import Literature.AlgebraicGeometry.AbelianSchemes.PELTupleStageLocalise   -- ★ (GS-2-core): stage currency, `hom_eq_of_mono_hom`
import Mathlib.AlgebraicGeometry.Morphisms.Preimmersion
import HarnessLib

/-!
# The localisation leg `P ×_A Spec T → P ×_A Q` is injective on points of any scheme when `Spec T → Spec A` is a monomorphism
# (gap G3 of the `stub_INJ0` zip: `stageLocLeg` is injective on geometric points)

Topic `AlgebraicGeometry/Limits`; namespace `Literature.AlgebraicGeometry.Limits.LocApprox`.  THEOREMS ONLY (no definition, no instance, no notation, no named
fact, no `sorry`).  Cell `hodgecm-mathlib` (D-0151), P6 «MOD programme» (crux hLiu418 = stmt-HodgeConjecture-24832, `--supports`, count-neutral); P-LINE ED. 2
leaf `Lines/F0_P6a_PELSpread.lean`, socket `stub_INJ0` (LEAD F0P6-plan (g3) «M-55b» (2); A-p14 (g35) dossier step 3; LA4-plan (g0) DEAL v3, LA4-p03).
HC_CM is proved only modulo the printed citations until rung 0 closes; nothing here is about HC.

THE MATHEMATICS ([GortzWedhorn2020] (4.7), Cor. 10.64 (2); [EGAIV3] (8.8.2.5); [StacksProject] Tag 01L1 ∕ 04XV (preimmersions are monomorphisms)).  In the
cartesian-monoidal category `Over (Spec A)`, for an object `Q` whose structure morphism `Q → Spec A` is a MONOMORPHISM (e.g. `Q = Spec A_𝔭`, `Spec` of a
localisation, Mathlib `IsPreimmersion.of_isLocalization`) every `A`-morphism into `Q` is unique (★ `hom_eq_of_mono_hom`); hence for ANY `τ : Q → R` over `A` and any
`P`, the whiskered map `(P ◁ τ) : P ⊗ Q → P ⊗ R` is injective on `X`-valued points of the total spaces for every scheme `X` — two points of `(P ⊗ Q).left` with
the same image have the same first component (`fst`, unchanged by `P ◁ τ`) and the same second component (unique).  USE: the localisation leg
`stageLocLeg 𝓜 w t τ = (𝓜.total ◁ τ).left : 𝓨_(w) → 𝓜.total ⊗ D(t)` of the `stub_INJ0` letter (desk leaf cand v4g :90), `Q = specOver (𝓞 F) 𝒪_{F,(w)}` with Mathlib
`IsLocalization (w.asIdeal.primeCompl) (valuationSubringAtPrime F w)`, is injective on geometric points — the `hℓ` binder of ★ (GS-3d)
`exists_finset_forall_eq_of_tupleIsoAt_of_pointwise`.

* `whiskerLeft_left_comp_injective_of_mono_hom` — THE HEAD (any `[Mono Q.hom]`).
* `mono_specOver_hom_of_isLocalization` — `Spec` of a localisation is a monomorphism (Mathlib preimmersion).
* `whiskerLeft_left_comp_injective_of_isLocalization` — the localisation form.

## References
* [GortzWedhorn2020] U. Görtz, T. Wedhorn, *Algebraic Geometry I*, 2nd ed. (2020), Section (4.7) (pp. 107–108); Cor. 10.64 (2) (p. 329).
* [EGAIV3] A. Grothendieck, *ÉGA* IV₃ (1966), (8.8.2.5).
* [StacksProject] The Stacks Project, Tag 01L1.
-/

set_option autoImplicit false

noncomputable section

-- Mathlib's `Over`/pull-back API is stated across semireducible wrappers (as in the ★ `Limits/*` files).
set_option backward.isDefEq.respectTransparency false

universe u

open CategoryTheory CategoryTheory.Limits AlgebraicGeometry MonoidalCategory CartesianMonoidalCategory

namespace Literature.AlgebraicGeometry.Limits

namespace LocApprox

open Literature.AlgebraicGeometry.Motives (SchemeOver specOver)

/-- **`(P ◁ τ).left` IS INJECTIVE ON POINTS when `Q → Spec A` is a monomorphism**: for `τ : Q ⟶ R` in `Over (Spec A)` and points `x₁ x₂ : X ⟶ (P ⊗ Q).left`
with `x₁ ≫ (P ◁ τ).left = x₂ ≫ (P ◁ τ).left`, `x₁ = x₂` (first components through `fst`, ★ `whiskerLeft_fst`; second components unique into `Q`, ★
`hom_eq_of_mono_hom`). [cite: GortzWedhorn2020, Section (4.7) (pp. 107–108)] [cite: StacksProject, Tag 01L1] -/
theorem whiskerLeft_left_comp_injective_of_mono_hom {A : Type u} [CommRing A] (P : SchemeOver A) {Q R : SchemeOver A} [Mono Q.hom] (τ : Q ⟶ R)
    {X : Scheme.{u}} (x₁ x₂ : X ⟶ (P ⊗ Q).left) (h : x₁ ≫ (P ◁ τ).left = x₂ ≫ (P ◁ τ).left) : x₁ = x₂ := by
  -- both points as `A`-morphisms from `X` structured by `x₁`
  have w₂ : x₂ ≫ (P ⊗ Q).hom = x₁ ≫ (P ⊗ Q).hom := by
    rw [← Over.w (P ◁ τ), ← Category.assoc, ← h, Category.assoc]
  let X' : SchemeOver A := Over.mk (x₁ ≫ (P ⊗ Q).hom)
  let a : X' ⟶ P ⊗ Q := Over.homMk x₁ rfl
  let b : X' ⟶ P ⊗ Q := Over.homMk x₂ w₂
  have hab : a ≫ (P ◁ τ) = b ≫ (P ◁ τ) := Over.OverMorphism.ext (by
    change x₁ ≫ (P ◁ τ).left = x₂ ≫ (P ◁ τ).left
    exact h)
  have key : a = b := by
    apply CartesianMonoidalCategory.hom_ext
    · have := congrArg (· ≫ fst P R) hab
      simpa only [Category.assoc, whiskerLeft_fst] using this
    · exact hom_eq_of_mono_hom _ _ _
  exact congrArg CommaMorphism.left key

/-- **`Spec T → Spec A` is a monomorphism for a localisation `T = A_S`** (Mathlib: a preimmersion, `IsPreimmersion.of_isLocalization`).
[cite: StacksProject, Tag 01L1] [cite: GortzWedhorn2020, Cor. 10.64 (2) (p. 329)] -/
theorem mono_specOver_hom_of_isLocalization {A : Type u} [CommRing A] (M : Submonoid A) (T : Type u) [CommRing T] [Algebra A T] [IsLocalization M T] :
    Mono (specOver A T).hom := by
  haveI : IsPreimmersion (Spec.map (CommRingCat.ofHom (algebraMap A T))) := IsPreimmersion.of_isLocalization M
  exact inferInstanceAs (Mono (Spec.map (CommRingCat.ofHom (algebraMap A T))))

/-- **The localisation form**: for `T = A_M` a localisation and any `τ : specOver A T ⟶ R` over `A`, `(P ◁ τ).left` is injective on `X`-points — in particular the
leg `𝓨_(w) = 𝓜.total ⊗ Spec 𝒪_{F,(w)} → 𝓜.total ⊗ D(t)` of the P6a stage is injective on geometric points. [cite: EGAIV3, (8.8.2.5)]
[cite: GortzWedhorn2020, Section (4.7) (pp. 107–108)] -/
theorem whiskerLeft_left_comp_injective_of_isLocalization {A : Type u} [CommRing A] (M : Submonoid A) (T : Type u) [CommRing T] [Algebra A T]
    [IsLocalization M T] (P : SchemeOver A) {R : SchemeOver A} (τ : specOver A T ⟶ R)
    {X : Scheme.{u}} (x₁ x₂ : X ⟶ (P ⊗ specOver A T).left) (h : x₁ ≫ (P ◁ τ).left = x₂ ≫ (P ◁ τ).left) : x₁ = x₂ :=
  haveI := mono_specOver_hom_of_isLocalization M T
  whiskerLeft_left_comp_injective_of_mono_hom P τ x₁ x₂ h

end LocApprox

end Literature.AlgebraicGeometry.Limits

end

Problem to work on: The answer should consist only of the lines from the one with "haveI := mono_specOver_hom_of_isLocalization" to the final line of the records above, retyped word for word.

Solution:
  haveI := mono_specOver_hom_of_isLocalization M T
  whiskerLeft_left_comp_injective_of_mono_hom P τ x₁ x₂ h

end LocApprox

end Literature.AlgebraicGeometry.Limits

end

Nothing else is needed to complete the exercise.